The Erosion of German Elite Trust in the United States of America

 

Abstract

In this article, I address two salient issues in IR trust research: first, I introduce a longitudinal, content analysis to measure foreign policy trust. Second, I provide an in-depth analysis of how recent crises affected German political elites’ trust of the United States. I begin with a brief conceptual sketch of foreign policy trust and argue that treating it as a trusting discourse is a useful way to bridge the micro–macro gap. Next, I introduce a content analysis to measure trust, present coding rules and discuss advantages and problems of the approach. The empirical section consists of data generated from coding German Bundestag speeches and newspaper op-eds from 2000 through 2014. By disaggregating the data to specify who trusts whom and regarding which issues, I propose the following: First, there is a significant decline in trust among the traditionally pro-American German center-right politicians. Second, there is a steady decline in trust in the United States as a state entity, as opposed to strongly fluctuating trust in different U.S. presidents. Third, the NSA crisis directly affected German elites’ trust in the bilateral security partnership, an area where trust was stable even during the Bush presidency.

DISCLOSURE STATEMENT

No potential conflict of interest was reported by the author.

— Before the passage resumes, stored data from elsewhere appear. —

/-- **Radial mean value inequality from directional derivative bounds.** On a compact connected
Riemannian manifold modelled on `ℝᵐ`: if for every `C^∞` curve `γ` with `g(γ̇0, γ̇0) ≤ 1` starting
in the open distance ball `{d(z, ·) < ρ}` the function `σ ↦ F(γ σ)` is differentiable at `0` with
derivative of size `≤ κ`, then `|F x' − F z| ≤ κ d(z, x')` for every `x'` in that ball. Proof:
join `z` to `x'` by a minimising unit-speed geodesic (`exists_unit_minimizing`, Hopf–Rinow); its
initial segment stays in the ball, the hypothesis applied to its translates bounds the derivative
of `F` along it, and the mean value inequality applies (the integration step of Bamler 2020a, §8,
proof of Thm. 8.1: "`|∇v| ≤ C` on `B(x,0,A)` … implies `v ≤ C√A + CA`").
[cite: Bamler2020Entropy, §8, proof of Thm. 8.1] -/
theorem abs_sub_le_mul_edist_of_forall_curve
    (g : PseudoRiemannianMetric 𝓘(ℝ, EuclideanSpace ℝ (Fin m)) ∞ (EuclideanSpace ℝ (Fin m))
      (TangentSpace 𝓘(ℝ, EuclideanSpace ℝ (Fin m)) : M → Type _)) (hg : g.IsRiemannian)
    (F : M → ℝ) (z : M) {ρ κ : ℝ}
    (hF : ∀ γ : ℝ → M, ContMDiff 𝓘(ℝ, ℝ) 𝓘(ℝ, EuclideanSpace ℝ (Fin m)) ∞ γ →
      g.val (γ 0) (velocity 𝓘(ℝ, EuclideanSpace ℝ (Fin m)) γ 0)
        (velocity 𝓘(ℝ, EuclideanSpace ℝ (Fin m)) γ 0) ≤ 1 →
      g.edist hg z (γ 0) < ENNReal.ofReal ρ →
      ∃ F' : ℝ, HasDerivAt (fun σ ↦ F (γ σ)) F' 0 ∧ |F'| ≤ κ)
    {x' : M} (hx' : g.edist hg z x' < ENNReal.ofReal ρ) :
    |F x' - F z| ≤ κ * (g.edist hg z x').toReal := by
  classical
  by_cases hzx : z = x'
  · subst hzx
    -- the constant curve gives `0 ≤ κ`
    obtain ⟨F', -, hb⟩ := hF (fun _ ↦ z) contMDiff_const (by simp [velocity_const]) hx'
    have hκ : 0 ≤ κ := (abs_nonneg _).trans hb
    simp only [sub_self, abs_zero]
    exact mul_nonneg hκ ENNReal.toReal_nonneg
  haveI : Fact ((1 : ℕ∞ω) ≤ (∞ : ℕ∞ω)) := ⟨by exact_mod_cast le_top⟩
  have h2 : (2 : ℕ∞ω) ≤ (∞ : ℕ∞ω) := WithTop.coe_le_coe.mpr le_top
  haveI := g.hasLeviCivita
  haveI : CovariantDerivative.ContMDiffCovariantDerivative g.leviCivita 1 :=
    contMDiffCovariantDerivative_leviCivita_of_two_le g h2
  haveI : CovariantDerivative.ContMDiffCovariantDerivative g.leviCivita ((⊤ : ℕ∞) : ℕ∞ω) :=
    contMDiffCovariantDerivative_leviCivita_infty g le_rfl
  have hc : IsGeodesicallyComplete g.leviCivita :=
    isGeodesicallyComplete_of_compactSpace g h2 hg
  obtain ⟨u, T₀, hT₀, hu1, hexp, hdist⟩ := exists_unit_minimizing g hg hc hzx
  set γ : ℝ → M := maximalGeodesic g.leviCivita z u with hγ_def
  have hcurve : ∀ (p : M) (v : TangentSpace 𝓘(ℝ, EuclideanSpace ℝ (Fin m)) p),
      ContMDiff 𝓘(ℝ, ℝ) 𝓘(ℝ, EuclideanSpace ℝ (Fin m)) ∞ (maximalGeodesic g.leviCivita p v) :=
    fun p v ↦ (contMDiff_maximalGeodesic_family hc p).comp
      (contMDiff_id.prodMk (contMDiff_const (c := (show EuclideanSpace ℝ (Fin m) from v))))
  obtain ⟨-, -, hγ0, -⟩ := maximalGeodesic_of_isGeodesicallyComplete hc z u
  have hγ0' : γ 0 = z := hγ0
  have hγT : γ T₀ = x' := by rw [hγ_def, ← expMap_smul hc z u T₀]; exact hexp
  have hne : g.edist hg z x' ≠ ⊤ := PseudoRiemannianMetric.edist_ne_top hg z x'
  -- derivative and bound at every parameter of the segment
  have hkey : ∀ σ₀ ∈ Icc (0 : ℝ) T₀,
      ∃ F' : ℝ, HasDerivAt (fun σ ↦ F (γ σ)) F' σ₀ ∧ |F'| ≤ κ := by
    intro σ₀ hσ₀
    set γ' : ℝ → M := maximalGeodesic g.leviCivita (γ σ₀)
      (velocity 𝓘(ℝ, EuclideanSpace ℝ (Fin m)) γ σ₀) with hγ'_def
    have hγ'eq : ∀ τ, γ' τ = γ (τ + σ₀) := fun τ ↦ maximalGeodesic_velocity_apply hc z u σ₀ τ
    have hγ's : ContMDiff 𝓘(ℝ, ℝ) 𝓘(ℝ, EuclideanSpace ℝ (Fin m)) ∞ γ' := hcurve _ _
    have hspeed : g.val (γ' 0) (velocity 𝓘(ℝ, EuclideanSpace ℝ (Fin m)) γ' 0)
        (velocity 𝓘(ℝ, EuclideanSpace ℝ (Fin m)) γ' 0) ≤ 1 := by
      have e1 : g.val (γ' 0) (velocity 𝓘(ℝ, EuclideanSpace ℝ (Fin m)) γ' 0)
          (velocity 𝓘(ℝ, EuclideanSpace ℝ (Fin m)) γ' 0) =
          g.val (γ σ₀) (velocity 𝓘(ℝ, EuclideanSpace ℝ (Fin m)) γ σ₀)
            (velocity 𝓘(ℝ, EuclideanSpace ℝ (Fin m)) γ σ₀) := by
        rw [hγ'_def]
        exact val_velocity_maximalGeodesic hc _ _ 0
      rw [e1, hγ_def, val_velocity_maximalGeodesic hc z u σ₀, hu1]
    have hd0 : g.edist hg z (γ' 0) < ENNReal.ofReal ρ := by
      rw [hγ'eq 0, zero_add]
      have h1 : g.edist hg z (γ σ₀) ≤ ENNReal.ofReal σ₀ := by
        have h := edist_maximalGeodesic_le hg hc z hu1 hσ₀.1
        rwa [hγ0, sub_zero] at h
      calc g.edist hg z (γ σ₀) ≤ ENNReal.ofReal σ₀ := h1
        _ ≤ ENNReal.ofReal T₀ := ENNReal.ofReal_le_ofReal hσ₀.2
        _ = g.edist hg z x' := by rw [← hdist, ENNReal.ofReal_toReal hne]
        _ < ENNReal.ofReal ρ := hx'
    obtain ⟨F', hF', hb⟩ := hF γ' hγ's hspeed hd0
    refine ⟨F', ?_, hb⟩
    have h1 : (fun τ ↦ F (γ' τ)) = fun τ ↦ F (γ (τ + σ₀)) := funext fun τ ↦ by rw [hγ'eq τ]
    rw [h1] at hF'
    have hD2 := HasDerivAt.comp_sub_const (f := fun τ ↦ F (γ (τ + σ₀))) σ₀ σ₀
      (by rw [sub_self]; exact hF')
    have h3 : (fun x ↦ (fun τ ↦ F (γ (τ + σ₀))) (x - σ₀)) = fun σ ↦ F (γ σ) := by
      funext σ; simp only [sub_add_cancel]
    rwa [h3] at hD2
  -- mean value inequality on `[0, T₀]`
  have hMVT := Convex.norm_image_sub_le_of_norm_deriv_le (f := fun σ ↦ F (γ σ)) (s := Icc 0 T₀)
    (C := κ) (fun σ hσ ↦ (hkey σ hσ).choose_spec.1.differentiableAt)
    (fun σ hσ ↦ by
      obtain ⟨F', hF', hb⟩ := hkey σ hσ
      rw [hF'.deriv, Real.norm_eq_abs]; exact hb)
    (convex_Icc 0 T₀) (left_mem_Icc.2 hT₀.le) (right_mem_Icc.2 hT₀.le)
  rw [Real.norm_eq_abs, Real.norm_eq_abs, sub_zero, abs_of_pos hT₀, hγT, hγ0'] at hMVT
  rw [hdist]
  exact hMVT

end Radial

/-! ### The kernel as a function of its base point: lower bound on a distance ball -/

section Kernel

variable {m : ℕ} {M : Type*} [TopologicalSpace M] [ChartedSpace (EuclideanSpace ℝ (Fin m)) M]
  [IsManifold 𝓘(ℝ, EuclideanSpace ℝ (Fin m)) ∞ M] [T2Space M] [CompactSpace M]
  [SecondCountableTopology M] [MeasurableSpace M] [BorelSpace M] [ConnectedSpace M]
  {h : ℝ → PseudoRiemannianMetric 𝓘(ℝ, EuclideanSpace ℝ (Fin m)) ∞ (EuclideanSpace ℝ (Fin m))
    (TangentSpace 𝓘(ℝ, EuclideanSpace ℝ (Fin m)) : M → Type _)}
  {cov : ℝ → CovariantDerivative 𝓘(ℝ, EuclideanSpace ℝ (Fin m)) (EuclideanSpace ℝ (Fin m))
    (TangentSpace 𝓘(ℝ, EuclideanSpace ℝ (Fin m)) : M → Type _)}
  {a T : ℝ} (hflow : IsRicciFlow h cov (Icc a T)) (hh : IsContMDiffFamilyOn ∞ h univ)
  (hR : ∀ r, (h r).IsRiemannian)
import Summits.QuantumFields.QCD.Theorems.SmallFieldUltracontractivity.Negative.Tightness
import Literature.Probability.LatticeModels.TorusFourierProofs
import Summits.QuantumFields.QCD.Theorems.HeatSlicedQuarksSmallFieldUltracontractivityStubFreeKernelDecayAux3

/-!
# Stub `stub_freeKernelDecay` of line `point-centred-axial-parabolic`
(crux `Summit.QuantumFields.QCD.Theses.HeatSlicedQuarks.SmallFieldUltracontractivity`, item stmt-QuantumFields-8871)

`FreeKernelFourier → FreeKernelDecay`: from the torus Fourier representation of the free massive Wilson
heat kernel `e^{−σ D₁ᴴ D₁}((x,a,α),(z,b,β)) = δ_{(a,α),(b,β)} L⁻⁴ Σ_k e^{−σ h_m(k)} χ_k(x − z)` we derive
the parabolic polynomial decay `|k_σ(x,z)| ≤ C e^{−σm²} (1+σ)/(1+σ+d²)³` of the entries and the
half-derivative gain `≤ C e^{−σm²} √(1+σ)/(1+σ+d²)³` for nearest-neighbour column differences,
`d = torusDist x z`, uniformly in `L`, `m ∈ [−1/2, 1]`, `0 ≤ σ ≤ L²`.

The analysis is in the helper files `…StubFreeKernelDecayAux1–3` (registered sub-goals
`stub_fkdSymbolWindow`, `stub_fkdTorusToolkit`, `stub_fkdSymbolPointwise`).  Here summation by parts and
the multiplier bound `‖1 − conj χ_y(e_μ)‖ ≥ 4|y_μ|_per/L` turn the pointwise bound into the decay engine
`fourierSum_decay n`: `|y_μ|_perⁿ ‖K_σ(y)‖ ≤ Cₙ (1+σ)^{n/2−2} e^{−σm²}` (with the extra `(1+σ)^{−1/2}` for
differences); the stub then chooses the direction `μ` attaining `torusDist x z = max_μ |(x − z)_μ|_per`,
uses `n = 0` and `n = 6`, and interpolates `min((1+σ)⁻², (1+σ) d⁻⁶) ≤ 8 (1+σ)/(1+σ+d²)³`
(`interp_entry`, `interp_diff`).

References: folklore (free lattice heat kernel estimates); pure theorem file (no definitions).
-/

noncomputable section

namespace Summit.QuantumFields.QCD.Cruxes.SmallFieldUltracontractivity.PointCentredAxialParabolic

open Literature.MathematicalPhysics.QuantumLattice Literature.MathematicalPhysics.QuantumFieldTheory
open Literature.Probability.LatticeModels (TorusSite torusChar torusChar_sub_right norm_torusChar)
open Summit.QuantumFields.QCD.Theorems.SmallFieldUltracontractivity.Negative
open scoped Matrix ComplexConjugate

/-! ### From the pointwise bound to the decay engine -/

section Engine

variable {L : ℕ}

/-- **From a pointwise bound to decay.** If `‖Δ_μⁿ F̃(k)‖ ≤ A (1+σ)^{n/2} L⁻ⁿ g(k)` with
`Σ_k g(k) ≤ R (12L/√(1+σ))⁴`, then `|y_μ|_perⁿ ‖L⁻⁴ Σ_k F̃(k) χ_k(y)‖ ≤ A R 12⁴ (1+σ)^{n/2} / (1+σ)²`. -/
theorem decay_from_pointwise [NeZero L] (y : TorusSite 4 L) (μ : Fin 4) (n : ℕ) (Ft : TorusSite 4 L → ℂ)
    {σ A R : ℝ} (hσ : 0 ≤ σ) (hA : 0 ≤ A) (hR : 0 ≤ R) (g : TorusSite 4 L → ℝ)
    (hΔ : ∀ k, ‖((fun (G : TorusSite 4 L → ℂ) (k : TorusSite 4 L) => G k - G (k + Pi.single μ 1))^[n] Ft) k‖ ≤ A * (Real.sqrt (1 + σ) ^ n / (L : ℝ) ^ n) * g k)
    (hg : ∑ k, g k ≤ R * (12 * L / Real.sqrt (1 + σ)) ^ 4) :
    ((min (ZMod.val (y μ)) (L - ZMod.val (y μ)) : ℕ) : ℝ) ^ n * ‖∑ k : TorusSite 4 L, ((L : ℂ) ^ 2)⁻¹ * ((L : ℂ) ^ 2)⁻¹ * (Ft k * torusChar k y)‖ ≤
      A * R * 12 ^ 4 * Real.sqrt (1 + σ) ^ n * ((1 + σ) ^ 2)⁻¹ := by
  have hL : (0 : ℝ) < L := by exact_mod_cast Nat.pos_of_ne_zero (NeZero.ne L)
  have hs : 0 < Real.sqrt (1 + σ) := Real.sqrt_pos.2 (by linarith)
  have h1 := norm_pow_mul_norm_sum_le μ y n Ft
  have h2 : ∑ k, ‖((fun (G : TorusSite 4 L → ℂ) (k : TorusSite 4 L) => G k - G (k + Pi.single μ 1))^[n] Ft) k‖ ≤ A * (Real.sqrt (1 + σ) ^ n / (L : ℝ) ^ n) * (R * (12 * L / Real.sqrt (1 + σ)) ^ 4) := by
    refine (Finset.sum_le_sum fun k _ => hΔ k).trans ?_
    rw [← Finset.mul_sum]
    exact mul_le_mul_of_nonneg_left hg (by positivity)
  have h3 := four_mul_cyclicAbs_div_le_norm y μ
  have hP0 : 0 ≤ ((min (ZMod.val (y μ)) (L - ZMod.val (y μ)) : ℕ) : ℝ) := Nat.cast_nonneg _
  have hP : ((min (ZMod.val (y μ)) (L - ZMod.val (y μ)) : ℕ) : ℝ) ≤ (L : ℝ) / 4 * ‖1 - conj (torusChar y (Pi.single μ 1))‖ := by
    rw [div_le_iff₀ hL] at h3
    linarith
  have hPn := pow_le_pow_left₀ hP0 hP n
  rw [← Finset.mul_sum, norm_mul, norm_mul, norm_inv, norm_pow, Complex.norm_natCast]
  have hX : 0 ≤ ‖∑ k, Ft k * torusChar k y‖ := norm_nonneg _
  calc ((min (ZMod.val (y μ)) (L - ZMod.val (y μ)) : ℕ) : ℝ) ^ n * (((L : ℝ) ^ 2)⁻¹ * ((L : ℝ) ^ 2)⁻¹ * ‖∑ k, Ft k * torusChar k y‖)
      ≤ ((L : ℝ) / 4 * ‖1 - conj (torusChar y (Pi.single μ 1))‖) ^ n *
          (((L : ℝ) ^ 2)⁻¹ * ((L : ℝ) ^ 2)⁻¹ * ‖∑ k, Ft k * torusChar k y‖) := by gcongr
    _ = ((L : ℝ) / 4) ^ n * ((L : ℝ) ^ 2)⁻¹ * ((L : ℝ) ^ 2)⁻¹ *
          (‖1 - conj (torusChar y (Pi.single μ 1))‖ ^ n * ‖∑ k, Ft k * torusChar k y‖) := by
        ring
    _ ≤ ((L : ℝ) / 4) ^ n * ((L : ℝ) ^ 2)⁻¹ * ((L : ℝ) ^ 2)⁻¹ *
          (A * (Real.sqrt (1 + σ) ^ n / (L : ℝ) ^ n) * (R * (12 * L / Real.sqrt (1 + σ)) ^ 4)) :=
        mul_le_mul_of_nonneg_left (h1.trans h2) (by positivity)
    _ = A * R * 12 ^ 4 * (1 / 4) ^ n * Real.sqrt (1 + σ) ^ n * (Real.sqrt (1 + σ) ^ 4)⁻¹ := by
        field_simp [hL.ne', hs.ne']
        ring
    _ ≤ A * R * 12 ^ 4 * 1 * Real.sqrt (1 + σ) ^ n * (Real.sqrt (1 + σ) ^ 4)⁻¹ := by
        gcongr; exact pow_le_one₀ (by norm_num) (by norm_num)
    _ = A * R * 12 ^ 4 * Real.sqrt (1 + σ) ^ n * ((1 + σ) ^ 2)⁻¹ := by
        rw [mul_one, show Real.sqrt (1 + σ) ^ 4 = (Real.sqrt (1 + σ) ^ 2) ^ 2 by ring,
          Real.sq_sqrt (by linarith)]
/-- **`‖shrinkOp c‖ ≤ 1` for `|c| ≤ 1`.** [folklore] -/
theorem norm_shrinkOp_le {c : ℝ} (hc : |c| ≤ 1) : ‖shrinkOp c‖ ≤ 1 := by
  refine ContinuousLinearMap.opNorm_le_bound _ zero_le_one fun v ↦ ?_
  rw [one_mul]
  apply le_of_sq_le_sq _ (norm_nonneg _)
  obtain ⟨h0, h1, h2⟩ := shrinkOp_apply c v
  have hv : ‖shrinkOp c v‖ ^ 2 = (shrinkOp c v) 0 ^ 2 + (shrinkOp c v) 1 ^ 2 + (shrinkOp c v) 2 ^ 2 := by
    rw [EuclideanSpace.norm_eq, Real.sq_sqrt (by positivity), Fin.sum_univ_three]
    simp [sq_abs]
  have hw : ‖v‖ ^ 2 = v 0 ^ 2 + v 1 ^ 2 + v 2 ^ 2 := by
    rw [EuclideanSpace.norm_eq, Real.sq_sqrt (by positivity), Fin.sum_univ_three]
    simp [sq_abs]
  rw [hv, hw, h0, h1, h2]
  have hc2 : c ^ 2 ≤ 1 := by
    have := abs_nonneg c
    calc c ^ 2 = |c| ^ 2 := (sq_abs c).symm
      _ ≤ 1 := pow_le_one₀ this hc
  nlinarith [sq_nonneg (v 1), sq_nonneg (v 2)]
/-- ★★ **(L4′) IN `H¹` CURRENCY — GRAM COERCIVITY FROM AN EXACT RIGHT INVERSE WITH BOUNDED GRADIENT.**  Let the form of `A` be the energy form
`⟪Av, w⟫ = ⟪Dv, Dw⟫ + a⟪Qv, Qw⟫` (`0 ≤ a`), `G` a right inverse of `A`, `T` an adjoint of `Q`, `‖Qv‖ ≤ q‖v‖`, and `S` an EXACT right inverse of `Q`
(`Q(Sc) = c`) with `‖D(Sc)‖ ≤ β‖c‖`.  Then **`‖c‖ ≤ q·(β² + a)·‖G(Tc)‖`** for every coarse `c` (energy argument: `‖c‖² = ⟪Tc, Sc⟫ = 𝔞(G(Tc), Sc)`,
Cauchy–Schwarz in `𝔞`, `𝔞(u,u) = Re⟪c, Qu⟫ ≤ q‖c‖‖u‖`, `𝔞(Sc,Sc) ≤ (β² + a)‖c‖²`).  At the member: `A = Δ_{U₀} + aQ″†Q″`, `S = E` of pen (BUMP),
`D = D_{U₀}` on site fields.  OPERATOR-ROAD TWIN of the tree's weak-solution form ✓`Prop7CovariantBlockBumps.norm_le_of_energy_rightInverse` (px10 g9, p748873 §5:
hypothesis `hweak : ∀ v, ⟪Du,Dv⟫ + a⟪Qu,Qv⟫ = ⟪c,Qv⟫`); this door quantifies `A, G, T` so that (L6b) consumers discharge nothing. [cite: Balaban1985BackgroundPropagators, Thm 3.1 p.397] -/
theorem norm_le_of_energy_interpolant (A G : E →ₗ[ℂ] E) (D : E →ₗ[ℂ] W) (Q : E →ₗ[ℂ] F) (T : F →ₗ[ℂ] E) {a : ℝ} (ha : 0 ≤ a)
    (hA : ∀ v w : E, ⟪A v, w⟫_ℂ = ⟪D v, D w⟫_ℂ + (a : ℂ) * ⟪Q v, Q w⟫_ℂ) (hAG : ∀ v, A (G v) = v)
    (hT : ∀ (l : E) (c : F), ⟪Q l, c⟫_ℂ = ⟪l, T c⟫_ℂ) {q : ℝ} (hq : 0 ≤ q) (hQ : ∀ v, ‖Q v‖ ≤ q * ‖v‖)
    (S : F →ₗ[ℂ] E) (hQS : ∀ c, Q (S c) = c) {β : ℝ} (hDS : ∀ c, ‖D (S c)‖ ≤ β * ‖c‖) (c : F) :
    ‖c‖ ≤ q * (β ^ 2 + a) * ‖G (T c)‖ := by
  -- `‖c‖² = ⟪T c, S c⟫ = ⟪A (G (T c)), S c⟫ = 𝔞(G (T c), S c)`
  have h1 : ⟪A (G (T c)), S c⟫_ℂ = ⟪c, c⟫_ℂ := by rw [hAG, ← inner_conj_symm, ← hT, hQS, inner_conj_symm]
  have hcc : ‖c‖ ^ 2 = (⟪D (G (T c)), D (S c)⟫_ℂ + (a : ℂ) * ⟪Q (G (T c)), Q (S c)⟫_ℂ).re := by
    rw [← hA, h1, complex_re_inner_self]
  have hc4 : ‖c‖ ^ 4 ≤ ‖⟪D (G (T c)), D (S c)⟫_ℂ + (a : ℂ) * ⟪Q (G (T c)), Q (S c)⟫_ℂ‖ ^ 2 := by
    have h := complex_re_le_norm (⟪D (G (T c)), D (S c)⟫_ℂ + (a : ℂ) * ⟪Q (G (T c)), Q (S c)⟫_ℂ)
    rw [← hcc] at h
    calc ‖c‖ ^ 4 = (‖c‖ ^ 2) ^ 2 := by ring
      _ ≤ _ := pow_le_pow_left₀ (sq_nonneg _) h 2
  -- `𝔞(u,u) = Re⟪c, Q u⟫ ≤ q‖c‖‖u‖`, `u = G (T c)`
  have hX : ‖D (G (T c))‖ ^ 2 + a * ‖Q (G (T c))‖ ^ 2 = (⟪c, Q (G (T c))⟫_ℂ).re := by
    rw [← complex_re_inner_self, ← complex_re_inner_self, ← Complex.re_ofReal_mul, ← Complex.add_re, ← hA, hAG, ← inner_conj_symm, ← hT,
      inner_conj_symm]
  have hEu : ‖D (G (T c))‖ ^ 2 + a * ‖Q (G (T c))‖ ^ 2 ≤ ‖c‖ * (q * ‖G (T c)‖) := by
    rw [hX]
    calc (⟪c, Q (G (T c))⟫_ℂ).re ≤ ‖⟪c, Q (G (T c))⟫_ℂ‖ := complex_re_le_norm _
      _ ≤ ‖c‖ * ‖Q (G (T c))‖ := norm_inner_le_norm _ _
      _ ≤ ‖c‖ * (q * ‖G (T c)‖) := mul_le_mul_of_nonneg_left (hQ _) (norm_nonneg _)
  -- `𝔞(Sc,Sc) ≤ (β² + a)‖c‖²`
  have hES : ‖D (S c)‖ ^ 2 + a * ‖Q (S c)‖ ^ 2 ≤ (β ^ 2 + a) * ‖c‖ ^ 2 := by
    rw [hQS]
    have h0 : 0 ≤ ‖D (S c)‖ := norm_nonneg _
    have h1 : ‖D (S c)‖ ^ 2 ≤ (β * ‖c‖) ^ 2 := pow_le_pow_left₀ h0 (hDS c) 2
    nlinarith
  have hX0 : 0 ≤ ‖D (G (T c))‖ ^ 2 + a * ‖Q (G (T c))‖ ^ 2 := by positivity
  have hY0 : 0 ≤ ‖D (S c)‖ ^ 2 + a * ‖Q (S c)‖ ^ 2 := by positivity
  have h4 : ‖c‖ ^ 4 ≤ (‖c‖ * (q * ‖G (T c)‖)) * ((β ^ 2 + a) * ‖c‖ ^ 2) :=
    (hc4.trans (energyForm_cauchySchwarz D Q ha _ _)).trans (mul_le_mul hEu hES hY0 (hX0.trans hEu))
  have hK : 0 ≤ q * (β ^ 2 + a) * ‖G (T c)‖ := by positivity
  by_cases hc : ‖c‖ = 0
  · rw [hc]; exact hK
  · have hcpos : 0 < ‖c‖ := lt_of_le_of_ne (norm_nonneg _) (Ne.symm hc)
    have h5 : ‖c‖ ^ 3 * ‖c‖ ≤ ‖c‖ ^ 3 * (q * (β ^ 2 + a) * ‖G (T c)‖) := by nlinarith
    exact le_of_mul_le_mul_left h5 (by positivity)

SUPPLEMENTAL DATA AND RESEARCH MATERIALS

Supplemental data for this article can be accessed on the Taylor & Francis website, doi:10.1080/09644008.2019.1594785.

ABOUT THE AUTHORS

Philipp Brugger is a doctoral candidate at the Peace Research and International Politics chair of the Institute for Political Science and a member of the DFG-funded project ‘Trust, don’t verify’ – Towards a theory of strong trust in International Relations.

Notes

1 Prima facie, we might expect public opinion surveys to provide a good operationalisation of trust. Unfortunately, available surveys are only conducted irregularly (e.g. surveys by the German opinion research firm Infratest Dimap) or the wording of questions have changed over time (as is unfortunately the case with the annual German Marshall Fund’s Transatlantic Trends survey). Conceptually, asking individual citizens whether they trust the United States is problematic. First, it is unclear how the respondents parse such questions. Second, as this article argues, individual trust is not the same as foreign policy trust and the latter is much more relevant for policy making processes (see Currall and Inkpen Citation2002, 481).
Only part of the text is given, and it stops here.